What this task involves: For each line below that includes the word "Theorems", make a copy.

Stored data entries
┌────────
import Summits.QuantumFields.YangMills.Theorems.AllWindowsColdBoxBoxHighLineAssemblyFinalStep
import Summits.QuantumFields.YangMills.Theorems.AllWindowsColdBoxBoxHighLineBoxToChartRelative
import Summits.QuantumFields.YangMills.Theorems.AllWindowsColdBoxBoxHighLineTiltTruncation
import Summits.QuantumFields.YangMills.Theorems.AllWindowsColdBoxBoxHighLineTiltCovZeroMain
import Summits.QuantumFields.YangMills.Theorems.AllWindowsColdBoxBoxHighLineSmallFieldInsideFPByName
import Summits.QuantumFields.YangMills.Theorems.AllWindowsColdBoxBoxHighLineGaussianSmallFieldTail
import Summits.QuantumFields.YangMills.Theorems.AllWindowsColdBoxBoxHighLineSmallFieldMass
import Summits.QuantumFields.YangMills.Theorems.AllWindowsColdBoxBoxHighLineAssemblyEpsTwoBudget
import Summits.QuantumFields.YangMills.Theorems.AllWindowsColdBoxBoxHighLinePlaqCostSizesOnD

/-!
# T-S5.13 final bookkeeping, part 2 — `landauSecondOrder_of (hK3) (hK4) : «stub_landauSecondOrder, v13»`
# (LEAD ym-line-sfw-p2 g77 GO 2026-08-29T21:36:42Z «w3 = hands for the v13 final bookkeeping, under LEAD letters»; ASSEMBLY-S5.md,
# `g77-ASSEMBLY-E2-memo.md`; skeleton `Cruxes/BoxHighWindowsSU22/Lines/landau_sector_relative_bl.lean` v13 017557256013; LINE-19 S5
# ⟨stmt-QuantumFields-24004⟩/⟨24335⟩)

Width seat `ym-line-sfw-p2-w3` (g40).  NO new analysis: every inequality is a tree theorem cited by name; this file only chooses the parameters
(the v13 point `κ₃ = (1+16θ)/36`, `ε₁ = (5+8θ)/36`, valid for every `0 < θ < 5/64`) and adds up the error budget.

* Target shape = the v13 stub `stub_landauSecondOrder` with the Theorems-side copies of the line's Props (✓`…BoxHighWindowsSU22LineDefs`,
  ✓`…BulkCurrency.LandauRelativeComparisonBulk`; the skeleton's own copies are definitionally equal).  The S1–S4 hypotheses are not used
  (ASSEMBLY-S5 §0: their content is in the tree by name).
* The two remaining inputs enter as HYPOTHESES with their posted statements VERBATIM: `hK3` = fcl-p3 g26's
  `GaussNormalForm.abs_tiltCum3_muD_zero_chartPlaqCost_le_sizes` (13K-K3, `…TiltCum3Sizes`), `hK4` = w5 g23's
  `GaussNormalForm.abs_tiltCum4_muD_le_rpow` (13K-K4, `…TiltCum4Bound`); the by-name one-liner `landauSecondOrder_of K3 K4` follows their landing.
* Chain (ε₁ = ε₂ = 1/8 in ✓`landauRelativeComparisonBulk_of_split`): ε₁-half = ✓13A `BoxToChart.boxPlaqCov_sub_chartCov_relative smallFieldInsideFP`;
  ε₂-half = ✓13D `GaussNormalForm.cov_fpChartWeight_eq` (chart covariance = `tiltCov μ_D (tiltU) 1`) + ✓13u `abs_tiltCov_sub_sub_tiltCum3_le_muD`
  (with `hK4`, `|tiltU| ≤ 1` on `D` by ✓`TiltSup.exists_forall_abs_tiltU_le_one`, `hD` by ✓`GaussTail.exists_beta0_half_le_gaussAvg_sfInd`) + `hK3`
  + ✓13f₀ `abs_sq_mul_tiltCov_muD_zero_sub_main_le` (τ = E₀[1 − 1_D] ≤ ✓6g) + floor ✓`BoxToChart.boxDirCircSqCov_floor_H` + the largeness
  conditions ✓`AssemblyBudget.k3_budget/k4_budget/f0_budget/side_budget`.

HONEST LABEL: the CONDITIONAL final assembly of the XL stub S5 of a critic-PASSed DRAFT line (conditional on K3, K4 — both submitted by their
holders); S5 by name, U5, ⟨24004⟩ ⟨24335⟩ ⟨24336⟩ remain OPEN; no crux, rung or summit is proved; **the Yang–Mills mass gap is NOT proved by this file.**
-/

set_option autoImplicit false

noncomputable section

open MeasureTheory
open Literature.Probability.LatticeModels (Site)
open Literature.MathematicalPhysics.QuantumLattice (fundamentalRep)
open Summit.QuantumFields.YangMills.Theorems.WeakCouplingRates

namespace Summit.QuantumFields.YangMills.Theorems.AllWindowsColdBoxBoxHighLine

namespace AssemblyFinal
└────────
Solution to the exercise:
import Summits.QuantumFields.YangMills.Theorems.AllWindowsColdBoxBoxHighLineAssemblyFinalStep
import Summits.QuantumFields.YangMills.Theorems.AllWindowsColdBoxBoxHighLineBoxToChartRelative
import Summits.QuantumFields.YangMills.Theorems.AllWindowsColdBoxBoxHighLineTiltTruncation
import Summits.QuantumFields.YangMills.Theorems.AllWindowsColdBoxBoxHighLineTiltCovZeroMain
import Summits.QuantumFields.YangMills.Theorems.AllWindowsColdBoxBoxHighLineSmallFieldInsideFPByName
import Summits.QuantumFields.YangMills.Theorems.AllWindowsColdBoxBoxHighLineGaussianSmallFieldTail
import Summits.QuantumFields.YangMills.Theorems.AllWindowsColdBoxBoxHighLineSmallFieldMass
import Summits.QuantumFields.YangMills.Theorems.AllWindowsColdBoxBoxHighLineAssemblyEpsTwoBudget
import Summits.QuantumFields.YangMills.Theorems.AllWindowsColdBoxBoxHighLinePlaqCostSizesOnD
* Target shape = the v13 stub `stub_landauSecondOrder` with the Theorems-side copies of the line's Props (✓`…BoxHighWindowsSU22LineDefs`,
open Summit.QuantumFields.YangMills.Theorems.WeakCouplingRates
namespace Summit.QuantumFields.YangMills.Theorems.AllWindowsColdBoxBoxHighLine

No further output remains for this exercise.